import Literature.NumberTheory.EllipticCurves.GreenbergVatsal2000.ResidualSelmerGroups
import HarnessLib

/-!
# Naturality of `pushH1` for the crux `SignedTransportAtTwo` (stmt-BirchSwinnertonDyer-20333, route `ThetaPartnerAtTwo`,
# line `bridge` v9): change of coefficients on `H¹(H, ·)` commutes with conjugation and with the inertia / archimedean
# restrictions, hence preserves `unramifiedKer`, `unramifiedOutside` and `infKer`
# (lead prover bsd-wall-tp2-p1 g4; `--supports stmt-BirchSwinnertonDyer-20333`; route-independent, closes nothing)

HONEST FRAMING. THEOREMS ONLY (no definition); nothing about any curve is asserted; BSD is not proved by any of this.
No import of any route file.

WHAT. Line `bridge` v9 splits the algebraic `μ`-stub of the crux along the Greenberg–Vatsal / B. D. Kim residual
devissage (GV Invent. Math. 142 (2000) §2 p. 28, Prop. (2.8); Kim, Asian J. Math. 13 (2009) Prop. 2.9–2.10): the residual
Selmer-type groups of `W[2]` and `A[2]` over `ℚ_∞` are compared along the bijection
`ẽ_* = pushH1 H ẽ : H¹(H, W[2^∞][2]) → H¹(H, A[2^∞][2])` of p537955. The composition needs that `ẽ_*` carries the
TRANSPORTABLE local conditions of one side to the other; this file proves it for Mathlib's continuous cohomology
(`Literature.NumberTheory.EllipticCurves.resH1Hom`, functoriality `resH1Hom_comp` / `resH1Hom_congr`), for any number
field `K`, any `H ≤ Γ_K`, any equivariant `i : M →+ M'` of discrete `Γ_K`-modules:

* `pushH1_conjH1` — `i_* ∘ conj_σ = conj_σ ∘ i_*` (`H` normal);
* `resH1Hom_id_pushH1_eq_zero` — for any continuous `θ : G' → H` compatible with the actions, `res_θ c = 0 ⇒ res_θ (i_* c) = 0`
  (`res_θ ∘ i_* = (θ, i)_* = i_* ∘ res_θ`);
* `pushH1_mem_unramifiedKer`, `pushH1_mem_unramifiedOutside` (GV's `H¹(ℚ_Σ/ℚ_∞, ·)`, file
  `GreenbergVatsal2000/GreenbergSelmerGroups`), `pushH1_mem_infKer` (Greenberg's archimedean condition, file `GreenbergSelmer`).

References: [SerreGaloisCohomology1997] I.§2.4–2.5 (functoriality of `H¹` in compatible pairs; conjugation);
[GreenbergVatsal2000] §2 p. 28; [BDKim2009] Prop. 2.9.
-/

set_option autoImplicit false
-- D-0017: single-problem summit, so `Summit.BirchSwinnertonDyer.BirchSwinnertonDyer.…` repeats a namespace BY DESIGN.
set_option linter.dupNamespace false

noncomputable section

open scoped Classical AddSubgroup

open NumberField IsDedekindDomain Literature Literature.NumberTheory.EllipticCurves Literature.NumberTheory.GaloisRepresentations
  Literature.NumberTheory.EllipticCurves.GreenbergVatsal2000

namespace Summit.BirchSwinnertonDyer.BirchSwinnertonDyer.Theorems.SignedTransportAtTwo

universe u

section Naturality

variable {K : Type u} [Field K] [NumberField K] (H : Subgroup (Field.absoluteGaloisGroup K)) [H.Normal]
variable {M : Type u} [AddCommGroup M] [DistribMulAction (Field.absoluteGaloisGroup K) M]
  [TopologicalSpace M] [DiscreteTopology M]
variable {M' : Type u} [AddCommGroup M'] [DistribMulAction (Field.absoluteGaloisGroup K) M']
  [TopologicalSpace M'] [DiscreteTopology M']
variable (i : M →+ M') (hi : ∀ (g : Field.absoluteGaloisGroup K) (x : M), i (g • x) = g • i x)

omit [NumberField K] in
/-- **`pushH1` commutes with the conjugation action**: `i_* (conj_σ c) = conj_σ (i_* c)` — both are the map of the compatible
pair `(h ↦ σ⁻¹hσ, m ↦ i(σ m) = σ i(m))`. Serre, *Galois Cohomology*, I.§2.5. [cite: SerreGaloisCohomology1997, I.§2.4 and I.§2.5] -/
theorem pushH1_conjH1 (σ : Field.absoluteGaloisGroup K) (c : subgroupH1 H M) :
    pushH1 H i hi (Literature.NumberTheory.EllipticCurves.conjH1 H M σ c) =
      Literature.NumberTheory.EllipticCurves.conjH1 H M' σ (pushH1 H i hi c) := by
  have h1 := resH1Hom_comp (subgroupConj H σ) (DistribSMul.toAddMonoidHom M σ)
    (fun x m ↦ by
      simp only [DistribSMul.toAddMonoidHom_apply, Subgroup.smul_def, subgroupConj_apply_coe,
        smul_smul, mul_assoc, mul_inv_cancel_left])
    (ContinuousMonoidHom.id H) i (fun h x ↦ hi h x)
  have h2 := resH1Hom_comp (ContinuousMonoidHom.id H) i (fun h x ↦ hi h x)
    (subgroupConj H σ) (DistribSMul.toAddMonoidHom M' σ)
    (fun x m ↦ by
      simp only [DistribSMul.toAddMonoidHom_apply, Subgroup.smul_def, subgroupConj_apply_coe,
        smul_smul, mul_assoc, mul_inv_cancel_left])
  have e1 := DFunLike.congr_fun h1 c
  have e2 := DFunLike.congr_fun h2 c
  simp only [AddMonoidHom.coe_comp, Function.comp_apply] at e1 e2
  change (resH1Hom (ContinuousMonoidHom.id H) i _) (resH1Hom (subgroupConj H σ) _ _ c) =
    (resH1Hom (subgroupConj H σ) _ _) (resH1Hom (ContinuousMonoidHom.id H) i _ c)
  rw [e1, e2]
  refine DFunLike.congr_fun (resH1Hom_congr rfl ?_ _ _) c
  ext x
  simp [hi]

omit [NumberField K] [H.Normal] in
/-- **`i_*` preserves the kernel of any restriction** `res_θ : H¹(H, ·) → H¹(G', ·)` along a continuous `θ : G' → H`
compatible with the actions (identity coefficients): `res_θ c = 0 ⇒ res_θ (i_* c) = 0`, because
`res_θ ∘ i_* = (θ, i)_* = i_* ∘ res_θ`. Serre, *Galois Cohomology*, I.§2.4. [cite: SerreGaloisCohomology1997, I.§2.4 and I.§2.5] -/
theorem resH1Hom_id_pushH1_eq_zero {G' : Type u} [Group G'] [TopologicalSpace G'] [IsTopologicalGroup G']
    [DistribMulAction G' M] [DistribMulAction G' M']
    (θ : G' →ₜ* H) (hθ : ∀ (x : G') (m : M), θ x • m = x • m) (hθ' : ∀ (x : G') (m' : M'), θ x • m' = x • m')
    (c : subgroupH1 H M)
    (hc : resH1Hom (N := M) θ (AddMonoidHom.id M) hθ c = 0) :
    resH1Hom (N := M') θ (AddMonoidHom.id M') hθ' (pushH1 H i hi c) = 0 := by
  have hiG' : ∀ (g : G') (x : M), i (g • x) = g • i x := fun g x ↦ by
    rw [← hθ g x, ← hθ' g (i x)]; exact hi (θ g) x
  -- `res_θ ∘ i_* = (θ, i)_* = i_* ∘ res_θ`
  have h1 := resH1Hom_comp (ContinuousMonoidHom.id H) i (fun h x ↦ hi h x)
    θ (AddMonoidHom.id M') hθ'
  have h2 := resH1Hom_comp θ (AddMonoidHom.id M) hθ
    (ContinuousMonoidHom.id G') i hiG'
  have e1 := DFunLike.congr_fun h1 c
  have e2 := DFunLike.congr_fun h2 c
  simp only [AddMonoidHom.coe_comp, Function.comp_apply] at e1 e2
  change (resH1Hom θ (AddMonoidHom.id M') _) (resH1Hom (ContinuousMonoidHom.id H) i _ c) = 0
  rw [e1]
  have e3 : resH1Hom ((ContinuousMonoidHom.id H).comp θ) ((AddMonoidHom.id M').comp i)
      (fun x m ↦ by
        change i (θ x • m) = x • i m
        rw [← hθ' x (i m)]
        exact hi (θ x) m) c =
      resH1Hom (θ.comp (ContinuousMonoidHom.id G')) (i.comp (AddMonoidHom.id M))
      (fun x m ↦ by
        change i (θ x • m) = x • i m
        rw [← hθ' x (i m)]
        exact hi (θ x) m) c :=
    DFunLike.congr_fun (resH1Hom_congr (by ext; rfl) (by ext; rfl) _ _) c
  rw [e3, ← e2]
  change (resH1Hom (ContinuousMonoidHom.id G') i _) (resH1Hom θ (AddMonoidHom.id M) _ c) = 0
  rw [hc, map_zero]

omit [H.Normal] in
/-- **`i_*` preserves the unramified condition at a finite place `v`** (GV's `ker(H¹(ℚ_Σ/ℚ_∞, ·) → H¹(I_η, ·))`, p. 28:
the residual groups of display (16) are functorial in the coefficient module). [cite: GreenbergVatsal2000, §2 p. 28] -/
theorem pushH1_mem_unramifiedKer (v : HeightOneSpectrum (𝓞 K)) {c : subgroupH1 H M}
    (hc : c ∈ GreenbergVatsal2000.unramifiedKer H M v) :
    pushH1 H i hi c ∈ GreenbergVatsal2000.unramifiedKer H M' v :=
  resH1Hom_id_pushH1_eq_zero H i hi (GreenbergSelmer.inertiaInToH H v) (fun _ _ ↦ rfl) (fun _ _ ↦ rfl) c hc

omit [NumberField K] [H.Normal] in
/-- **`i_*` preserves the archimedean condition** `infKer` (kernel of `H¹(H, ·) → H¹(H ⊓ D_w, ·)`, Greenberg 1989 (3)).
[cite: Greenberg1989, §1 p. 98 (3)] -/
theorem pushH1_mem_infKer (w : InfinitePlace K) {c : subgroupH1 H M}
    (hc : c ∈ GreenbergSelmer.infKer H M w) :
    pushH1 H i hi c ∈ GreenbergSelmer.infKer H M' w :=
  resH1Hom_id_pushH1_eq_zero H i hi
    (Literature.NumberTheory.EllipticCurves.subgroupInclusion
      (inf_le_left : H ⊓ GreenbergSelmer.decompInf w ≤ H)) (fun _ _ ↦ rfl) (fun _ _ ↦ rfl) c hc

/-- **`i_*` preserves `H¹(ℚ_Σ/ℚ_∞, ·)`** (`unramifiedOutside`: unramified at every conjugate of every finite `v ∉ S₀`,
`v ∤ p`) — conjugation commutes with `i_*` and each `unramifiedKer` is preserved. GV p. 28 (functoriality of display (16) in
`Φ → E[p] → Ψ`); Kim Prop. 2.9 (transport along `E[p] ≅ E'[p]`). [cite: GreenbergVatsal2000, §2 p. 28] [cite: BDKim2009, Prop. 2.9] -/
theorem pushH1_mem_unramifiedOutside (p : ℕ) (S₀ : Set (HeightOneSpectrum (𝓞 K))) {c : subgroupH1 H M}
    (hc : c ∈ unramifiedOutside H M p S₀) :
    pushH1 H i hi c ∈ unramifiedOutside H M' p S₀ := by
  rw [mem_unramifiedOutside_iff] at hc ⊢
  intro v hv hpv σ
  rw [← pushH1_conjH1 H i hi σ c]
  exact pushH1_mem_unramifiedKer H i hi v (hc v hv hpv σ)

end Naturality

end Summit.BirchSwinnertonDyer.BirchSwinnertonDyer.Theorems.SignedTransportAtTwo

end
══════════
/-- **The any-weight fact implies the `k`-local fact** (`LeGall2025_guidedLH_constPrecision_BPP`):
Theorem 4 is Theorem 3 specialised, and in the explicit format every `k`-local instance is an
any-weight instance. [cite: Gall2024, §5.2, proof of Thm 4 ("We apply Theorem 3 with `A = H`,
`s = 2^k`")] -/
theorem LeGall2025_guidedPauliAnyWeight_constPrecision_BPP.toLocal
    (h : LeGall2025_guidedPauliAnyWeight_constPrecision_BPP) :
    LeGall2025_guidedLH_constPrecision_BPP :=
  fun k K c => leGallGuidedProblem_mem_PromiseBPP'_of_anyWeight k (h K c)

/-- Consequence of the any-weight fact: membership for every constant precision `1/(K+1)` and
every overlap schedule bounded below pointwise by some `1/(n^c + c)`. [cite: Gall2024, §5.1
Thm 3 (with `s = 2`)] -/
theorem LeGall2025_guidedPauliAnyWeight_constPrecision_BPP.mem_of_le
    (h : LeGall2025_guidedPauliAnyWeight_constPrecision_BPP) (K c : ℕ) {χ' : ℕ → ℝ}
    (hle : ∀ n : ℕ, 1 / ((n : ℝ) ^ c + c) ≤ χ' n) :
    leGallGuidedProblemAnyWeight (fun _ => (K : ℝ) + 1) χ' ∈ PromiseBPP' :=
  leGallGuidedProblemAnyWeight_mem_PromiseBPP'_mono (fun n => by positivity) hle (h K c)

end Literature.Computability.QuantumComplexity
══════════
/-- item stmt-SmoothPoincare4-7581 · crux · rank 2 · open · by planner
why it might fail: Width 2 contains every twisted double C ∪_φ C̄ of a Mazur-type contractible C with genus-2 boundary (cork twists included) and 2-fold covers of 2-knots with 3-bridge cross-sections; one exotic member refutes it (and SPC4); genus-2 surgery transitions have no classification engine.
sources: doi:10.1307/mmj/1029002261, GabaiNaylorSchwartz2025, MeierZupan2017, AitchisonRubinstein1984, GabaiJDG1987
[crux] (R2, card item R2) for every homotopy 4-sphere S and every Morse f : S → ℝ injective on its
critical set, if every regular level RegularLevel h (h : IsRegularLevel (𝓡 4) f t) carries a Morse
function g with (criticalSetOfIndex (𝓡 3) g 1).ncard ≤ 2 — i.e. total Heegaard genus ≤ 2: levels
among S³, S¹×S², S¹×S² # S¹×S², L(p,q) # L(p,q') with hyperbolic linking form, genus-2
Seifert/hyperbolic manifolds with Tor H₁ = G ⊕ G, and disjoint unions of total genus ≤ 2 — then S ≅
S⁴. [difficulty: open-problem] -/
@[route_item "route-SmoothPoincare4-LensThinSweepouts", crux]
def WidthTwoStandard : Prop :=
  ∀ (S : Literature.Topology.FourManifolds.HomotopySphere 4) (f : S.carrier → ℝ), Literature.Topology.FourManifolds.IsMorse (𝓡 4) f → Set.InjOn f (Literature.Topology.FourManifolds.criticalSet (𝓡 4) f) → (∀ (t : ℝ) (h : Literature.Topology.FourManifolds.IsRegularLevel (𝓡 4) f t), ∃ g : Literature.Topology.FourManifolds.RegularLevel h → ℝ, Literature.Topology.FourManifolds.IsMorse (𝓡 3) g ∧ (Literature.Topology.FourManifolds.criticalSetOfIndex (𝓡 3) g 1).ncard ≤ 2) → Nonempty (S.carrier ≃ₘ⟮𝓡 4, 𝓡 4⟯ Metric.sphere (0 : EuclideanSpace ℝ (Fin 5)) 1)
══════════
#### What needs to be done
Of all the entries above, output exactly the lines between the one holding "open scoped Classical AddSubgroup" and the one holding "change (resH1Hom (ContinuousMonoidHom.id H)", inclusive.

#### Reply
open scoped Classical AddSubgroup

open NumberField IsDedekindDomain Literature Literature.NumberTheory.EllipticCurves Literature.NumberTheory.GaloisRepresentations
  Literature.NumberTheory.EllipticCurves.GreenbergVatsal2000

namespace Summit.BirchSwinnertonDyer.BirchSwinnertonDyer.Theorems.SignedTransportAtTwo

universe u

section Naturality

variable {K : Type u} [Field K] [NumberField K] (H : Subgroup (Field.absoluteGaloisGroup K)) [H.Normal]
variable {M : Type u} [AddCommGroup M] [DistribMulAction (Field.absoluteGaloisGroup K) M]
  [TopologicalSpace M] [DiscreteTopology M]
variable {M' : Type u} [AddCommGroup M'] [DistribMulAction (Field.absoluteGaloisGroup K) M']
  [TopologicalSpace M'] [DiscreteTopology M']
variable (i : M →+ M') (hi : ∀ (g : Field.absoluteGaloisGroup K) (x : M), i (g • x) = g • i x)

omit [NumberField K] in
/-- **`pushH1` commutes with the conjugation action**: `i_* (conj_σ c) = conj_σ (i_* c)` — both are the map of the compatible
pair `(h ↦ σ⁻¹hσ, m ↦ i(σ m) = σ i(m))`. Serre, *Galois Cohomology*, I.§2.5. [cite: SerreGaloisCohomology1997, I.§2.4 and I.§2.5] -/
theorem pushH1_conjH1 (σ : Field.absoluteGaloisGroup K) (c : subgroupH1 H M) :
    pushH1 H i hi (Literature.NumberTheory.EllipticCurves.conjH1 H M σ c) =
      Literature.NumberTheory.EllipticCurves.conjH1 H M' σ (pushH1 H i hi c) := by
  have h1 := resH1Hom_comp (subgroupConj H σ) (DistribSMul.toAddMonoidHom M σ)
    (fun x m ↦ by
      simp only [DistribSMul.toAddMonoidHom_apply, Subgroup.smul_def, subgroupConj_apply_coe,
        smul_smul, mul_assoc, mul_inv_cancel_left])
    (ContinuousMonoidHom.id H) i (fun h x ↦ hi h x)
  have h2 := resH1Hom_comp (ContinuousMonoidHom.id H) i (fun h x ↦ hi h x)
    (subgroupConj H σ) (DistribSMul.toAddMonoidHom M' σ)
    (fun x m ↦ by
      simp only [DistribSMul.toAddMonoidHom_apply, Subgroup.smul_def, subgroupConj_apply_coe,
        smul_smul, mul_assoc, mul_inv_cancel_left])
  have e1 := DFunLike.congr_fun h1 c
  have e2 := DFunLike.congr_fun h2 c
  simp only [AddMonoidHom.coe_comp, Function.comp_apply] at e1 e2
  change (resH1Hom (ContinuousMonoidHom.id H) i _) (resH1Hom (subgroupConj H σ) _ _ c) =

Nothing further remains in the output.